--- Material provided Enclosed Below ---
variable (F : T4Family) (N : ℕ) [NeZero N] (j : ℕ) (γ ε₀ ε₂₉ B₃ B₃' a₀ a₁ : ℝ) (Efl logz : B12.RunParams → ℕ → ℝ)

/-- SANITY (kernel): A2ʷ-Z's pin `hM` at `θ₁₅ᶜᶜᴹᵂᶻ(j; γ)` IS the `εbg := 1` instance of §4's (Z3 bridge, `rfl`). [cite: Balaban1987RG1, (0.21) p.256 (bookkeeping)] -/
example : ∃ a : ℕ, (theta13OfThm1CCMWZ F N j γ ε₀ ε₂₉ B₃ B₃' a₀ a₁ Efl logz).τ9.M = F.L ^ a :=
  hM_theta13OfThm1CCMWZB F N j γ 1 ε₀ ε₂₉ B₃ B₃' a₀ a₁ Efl logz

/-- SANITY (kernel): the β transfer at the PRINT-REGIME member `εbg := a₀` (the member N09's tower `…N09TowerOfNumericsAtThm1CCMWZB` reads; Z3 §5), `γ ≤ ½`. [cite: Balaban1987RG1, (1.20)–(1.22) p.264, Thm 1 p.259 (bookkeeping)] -/
example (hγ : γ ≤ 1 / 2) {k : ℕ} {v : Fin (k + 1) → ℝ} (hv : v ∈ Box γ k) :
    betaOfRecord₁₃ F N (theta13OfThm1CCMWZB F N j γ a₀ ε₀ ε₂₉ B₃ B₃' a₀ a₁ Efl logz) k v =
      betaOfRecord₁₃ F N (theta13OfThm1CCMWZB F N j (1 / 2) a₀ ε₀ ε₂₉ B₃ B₃' a₀ a₁ Efl logz) k v :=
  betaOfRecord₁₃_theta13OfThm1CCMWZB_eq_of_mem hγ hv

end Sanity

end Literature.MathematicalPhysics.QuantumFieldTheory.Balaban1983to89.Node00

end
--- End of Enclosed Material provided ---
## Exercise description
All entries above should be duplicated exactly, none omitted.

## Problem solution
variable (F : T4Family) (N : ℕ) [NeZero N] (j : ℕ) (γ ε₀ ε₂₉ B₃ B₃' a₀ a₁ : ℝ) (Efl logz : B12.RunParams → ℕ → ℝ)

/-- SANITY (kernel): A2ʷ-Z's pin `hM` at `θ₁₅ᶜᶜᴹᵂᶻ(j; γ)` IS the `εbg := 1` instance of §4's (Z3 bridge, `rfl`). [cite: Balaban1987RG1, (0.21) p.256 (bookkeeping)] -/
example : ∃ a : ℕ, (theta13OfThm1CCMWZ F N j γ ε₀ ε₂₉ B₃ B₃' a₀ a₁ Efl logz).τ9.M = F.L ^ a :=
  hM_theta13OfThm1CCMWZB F N j γ 1 ε₀ ε₂₉ B₃ B₃' a₀ a₁ Efl logz

/-- SANITY (kernel): the β transfer at the PRINT-REGIME member `εbg := a₀` (the member N09's tower `…N09TowerOfNumericsAtThm1CCMWZB` reads; Z3 §5), `γ ≤ ½`. [cite: Balaban1987RG1, (1.20)–(1.22) p.264, Thm 1 p.259 (bookkeeping)] -/
example (hγ : γ ≤ 1 / 2) {k : ℕ} {v : Fin (k + 1) → ℝ} (hv : v ∈ Box γ k) :
    betaOfRecord₁₃ F N (theta13OfThm1CCMWZB F N j γ a₀ ε₀ ε₂₉ B₃ B₃' a₀ a₁ Efl logz) k v =
      betaOfRecord₁₃ F N (theta13OfThm1CCMWZB F N j (1 / 2) a₀ ε₀ ε₂₉ B₃ B₃' a₀ a₁ Efl logz) k v :=
  betaOfRecord₁₃_theta13OfThm1CCMWZB_eq_of_mem hγ hv

end Sanity

end Literature.MathematicalPhysics.QuantumFieldTheory.Balaban1983to89.Node00

end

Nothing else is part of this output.